Na sua conferência, na Praia, começou por falar sobre histeria digital. Esta histeria deve-se a quê?
Quando temos uma nova realidade, especialmente uma nova tecnologia, isso gera expectativas de crescimento, desenvolvimento, eficiência, até mesmo justiça, e ao mesmo tempo faz disparar os medos noutros sectores da população: perda de emprego, erosão da democracia, desinformação. Haverá certamente um período, como houve antes, de inverno, de pouco desenvolvimento e aí teremos a oportunidade de ver quem tinha mais razão.
Levantou ainda outra questão: será que a inteligência artificial é assim tão inteligente?
A questão não é tanto se é inteligente ou não, mas se estamos perante um tipo de capacidade que podemos comparar com a nossa inteligência. O que está provado é que existe uma grande capacidade de computação, de gestão de dados, de processamento de informação, que os humanos não têm, mas pelo contrário, nós, humanos desenrascamo-nos muito bem em ambientes ambíguos, com poucos dados e tomamos decisões relativamente boas, tendo em conta a complexidade da situação. A minha proposta é que não consideremos estas duas coisas semelhantes, mas sim duas coisas diferentes que podem ser complementares, dependendo da forma como as articulamos, como as regulamos, como lidamos com elas.
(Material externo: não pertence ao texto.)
import Summits.AtomisticToContinuum.HydrodynamicLimit.Theses.OneFlightGossipEngine

/-!
# `ClampedCurrentsDock` (stmt-AtomisticToContinuum-14680) — negative lemma: the energy current is outside the kinetic class of `KineticCurrentsWindowLDUniform`

Load-bearing analysis for the dock `KineticCurrentsWindowLDUniform → EquilibriumClampedCollisionalWindowLD →
CollisionActivityTails → EnergyCurrentTails → DiluteSelfConsistency → HydrodynamicLimit` (route
`OneFlightGossipEngine`; disprover refuter-cdisprove-stmt-AtomisticToContinuum-14680-0,
`Cruxes/ClampedCurrentsDock/Disproof.lean` §3). The kinetic antecedent (stmt-14662) admits functionals
`F(x,v) = Σ A_jk(x) w_j w_k + (b(x)·w) G(x, ‖w‖²)`, `w = v − u₀(x)`, only under the growth hypothesis
`∃ C, ∀ y, |F y| ≤ C (1 + ‖y.2‖²)`. The fast heat flux of the Euler closure — the order-3 term
`(‖w‖² − 5θ)(w·∇θ)/(2θ²)` of the entropy production, i.e. `A = 0`, `b = ∇θ/(2θ²)`, `G(x,s) = s − 5θ(x)` —
VIOLATES this hypothesis wherever `b ≠ 0` (along the ray `v = u₀(x₀) + t b(x₀)` it grows cubically).
Hence no proof of the dock can feed the energy current to the kinetic antecedent untruncated: the cubic
mode must be paid by `EnergyCurrentTails` (rate-free uniform integrability) plus whatever the line adds
(stub S6 `CoherentSuprathermalContentVanishes` of line IdeatorTwoSketch) — the locus of
`Literature.Barriers.AtomisticToContinuum.HighMomentumCutoffBarrierNarrow`. Elementary real analysis.
-/

namespace Summit.AtomisticToContinuum.HydrodynamicLimit.Theorems

open scoped BigOperators
open Literature.MathematicalPhysics.KineticTheory

/-- `‖z‖² = Σ z_j²` on `V3`. -/
theorem clampedCurrentsDock_normSq_eq_sum (z : V3) : ‖z‖ ^ 2 = ∑ j : Fin 3, z j ^ 2 := by
  rw [EuclideanSpace.norm_sq_eq]
  simp [Real.norm_eq_abs, sq_abs]

/-- **The fast heat flux `(b·w)(‖w‖² − 5θ)` admits no quadratic growth bound once `b x₀ ≠ 0`.** -/
theorem clampedCurrentsDock_kineticClass_excludes_heatFlux (θ : T3 → ℝ) (u₀ b : T3 → V3) (x₀ : T3)
    (hb : b x₀ ≠ 0) :
    ¬ ∃ C : ℝ, ∀ y : T3 × V3,
      |(∑ j : Fin 3, b y.1 j * (y.2 - u₀ y.1) j) * (‖y.2 - u₀ y.1‖ ^ 2 - 5 * θ y.1)| ≤
        C * (1 + ‖y.2‖ ^ 2) := by
  rintro ⟨C, hC⟩
  set β : ℝ := ‖b x₀‖ ^ 2 with hβdef
  have hβ : 0 < β := by
    have : 0 < ‖b x₀‖ := norm_pos_iff.mpr hb
    positivity
  set U : ℝ := ‖u₀ x₀‖ ^ 2 with hUdef
  set θ₀ : ℝ := θ x₀ with hθ₀def
  have hC0 : 0 ≤ C := by
    have h := hC (x₀, u₀ x₀)
    have h1 : (0 : ℝ) ≤ C * (1 + ‖u₀ x₀‖ ^ 2) := le_trans (abs_nonneg _) h
    have h2 : (0 : ℝ) < 1 + ‖u₀ x₀‖ ^ 2 := by positivity
    nlinarith
  -- evaluate along the ray v = u₀ x₀ + t • b x₀
  have hray : ∀ t : ℝ, 0 ≤ t →
      t ^ 3 * β ^ 2 - 5 * θ₀ * t * β ≤ C * (1 + 2 * U + 2 * t ^ 2 * β) := by
    intro t _ht
    have h := hC (x₀, u₀ x₀ + t • b x₀)
    simp only at h
    have hw : u₀ x₀ + t • b x₀ - u₀ x₀ = t • b x₀ := add_sub_cancel_left _ _
    rw [hw] at h
    have hsum : ∑ j : Fin 3, b x₀ j * (t • b x₀) j = t * β := by
      have : ∀ j : Fin 3, b x₀ j * (t • b x₀) j = t * (b x₀ j ^ 2) := by
        intro j
        rw [PiLp.smul_apply, smul_eq_mul]
        ring
      simp_rw [this, ← Finset.mul_sum, hβdef, clampedCurrentsDock_normSq_eq_sum]
    have hnorm : ‖t • b x₀‖ ^ 2 = t ^ 2 * β := by
      rw [norm_smul, mul_pow, Real.norm_eq_abs, sq_abs]
    rw [hsum, hnorm] at h
    have hv : ‖u₀ x₀ + t • b x₀‖ ^ 2 ≤ 2 * U + 2 * t ^ 2 * β := by
      have h1 : ‖u₀ x₀ + t • b x₀‖ ≤ ‖u₀ x₀‖ + ‖t • b x₀‖ := norm_add_le _ _
      have h5 : 0 ≤ ‖u₀ x₀ + t • b x₀‖ := norm_nonneg _
      have h6 : ‖u₀ x₀ + t • b x₀‖ ^ 2 ≤ (‖u₀ x₀‖ + ‖t • b x₀‖) ^ 2 :=
        pow_le_pow_left₀ h5 h1 2
      have h7 : (‖u₀ x₀‖ + ‖t • b x₀‖) ^ 2 ≤ 2 * ‖u₀ x₀‖ ^ 2 + 2 * ‖t • b x₀‖ ^ 2 := by
        nlinarith [sq_nonneg (‖u₀ x₀‖ - ‖t • b x₀‖)]
      rw [hnorm] at h7
      rw [hUdef]
      linarith
    have hle : t * β * (t ^ 2 * β - 5 * θ₀) ≤ C * (1 + ‖u₀ x₀ + t • b x₀‖ ^ 2) :=
      le_trans (le_abs_self _) h
    have hmono : C * (1 + ‖u₀ x₀ + t • b x₀‖ ^ 2) ≤ C * (1 + 2 * U + 2 * t ^ 2 * β) := by
      have : 1 + ‖u₀ x₀ + t • b x₀‖ ^ 2 ≤ 1 + 2 * U + 2 * t ^ 2 * β := by linarith
      exact mul_le_mul_of_nonneg_left this hC0
    nlinarith
  -- choose t large: t ≥ 1 and t β² ≥ K + 1
  set K : ℝ := 5 * |θ₀| * β + 2 * C * β + C * (1 + 2 * U) with hKdef
  set t : ℝ := max 1 ((K + 1) / β ^ 2) with htdef
  have ht1 : 1 ≤ t := le_max_left _ _
  have ht0 : 0 < t := by linarith
  have htK : K + 1 ≤ t * β ^ 2 := by
    have : (K + 1) / β ^ 2 ≤ t := le_max_right _ _
    have hβ2 : 0 < β ^ 2 := by positivity
    calc K + 1 = (K + 1) / β ^ 2 * β ^ 2 := by field_simp
      _ ≤ t * β ^ 2 := mul_le_mul_of_nonneg_right this hβ2.le
  have h1 := hray t ht0.le
  have h2 : 5 * θ₀ * t * β ≤ 5 * |θ₀| * β * t ^ 2 := by
    have ha : θ₀ ≤ |θ₀| := le_abs_self _
    have hb' : t ≤ t ^ 2 := by nlinarith
    have e1 : 5 * θ₀ * t * β ≤ 5 * |θ₀| * t * β := by
      have : 0 ≤ 5 * t * β := by positivity
      nlinarith
    have e2 : 5 * |θ₀| * t * β ≤ 5 * |θ₀| * t ^ 2 * β := by
      have : 0 ≤ 5 * |θ₀| * β := by positivity
      nlinarith
    linarith
  have h3 : C * (1 + 2 * U) ≤ C * (1 + 2 * U) * t ^ 2 := by
    have hc : 0 ≤ C * (1 + 2 * U) := by
      have : 0 ≤ U := by positivity
      positivity
    have : (1 : ℝ) ≤ t ^ 2 := by nlinarith
    nlinarith
  have h4 : t ^ 3 * β ^ 2 ≤ K * t ^ 2 := by
    rw [hKdef]
    nlinarith
  have h5 : t * β ^ 2 ≤ K := by
    have ht2 : 0 < t ^ 2 := by positivity
    have : t * β ^ 2 * t ^ 2 ≤ K * t ^ 2 := by nlinarith
    exact le_of_mul_le_mul_right this ht2
  linarith

/-- **The growth hypothesis of `KineticCurrentsWindowLDUniform` fails for the energy current**: the
class term of stmt-14662 verbatim with `A = 0` and `G (x, s) = s − 5 θ x`. -/
theorem clampedCurrentsDock_kcwuGrowth_fails_for_heatFlux (θ : T3 → ℝ) (u₀ b : T3 → V3) (x₀ : T3)
    (hb : b x₀ ≠ 0) :
    ¬ ∃ C : ℝ, ∀ y : T3 × V3,
      |(fun y : T3 × V3 =>
          ((∑ j : Fin 3, ∑ k : Fin 3, (fun (_ : T3) (_ _ : Fin 3) => (0 : ℝ)) y.1 j k *
              ((y.2 - u₀ y.1) j * (y.2 - u₀ y.1) k)) +
            (∑ j : Fin 3, b y.1 j * (y.2 - u₀ y.1) j) *
              (fun p : T3 × ℝ => p.2 - 5 * θ p.1) (y.1, ‖y.2 - u₀ y.1‖ ^ 2))) y| ≤
        C * (1 + ‖y.2‖ ^ 2) := by
  simpa using clampedCurrentsDock_kineticClass_excludes_heatFlux θ u₀ b x₀ hb

end Summit.AtomisticToContinuum.HydrodynamicLimit.Theorems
Tivemos uma geração que era completamente analógica, uma geração que fez a transição do analógico para o digital e hoje somos cada vez mais digitais. O que traz este novo espaço público?
É um espaço público mais democrático que o anterior, mais horizontal, mais igualitário, com maior acessibilidade para todos, mas ao mesmo tempo gera enorme ruído, algazarra, caos, confusão e desorientação. A minha proposta é que mantenhamos a nossa conquista de horizontalidade e acessibilidade do espaço público, mas que sejamos capazes de estabelecer novas autoridades, provavelmente menos poderosas que as anteriores, mas que sirvam para estabelecer um critério e não pereçam no lixo da desinformação.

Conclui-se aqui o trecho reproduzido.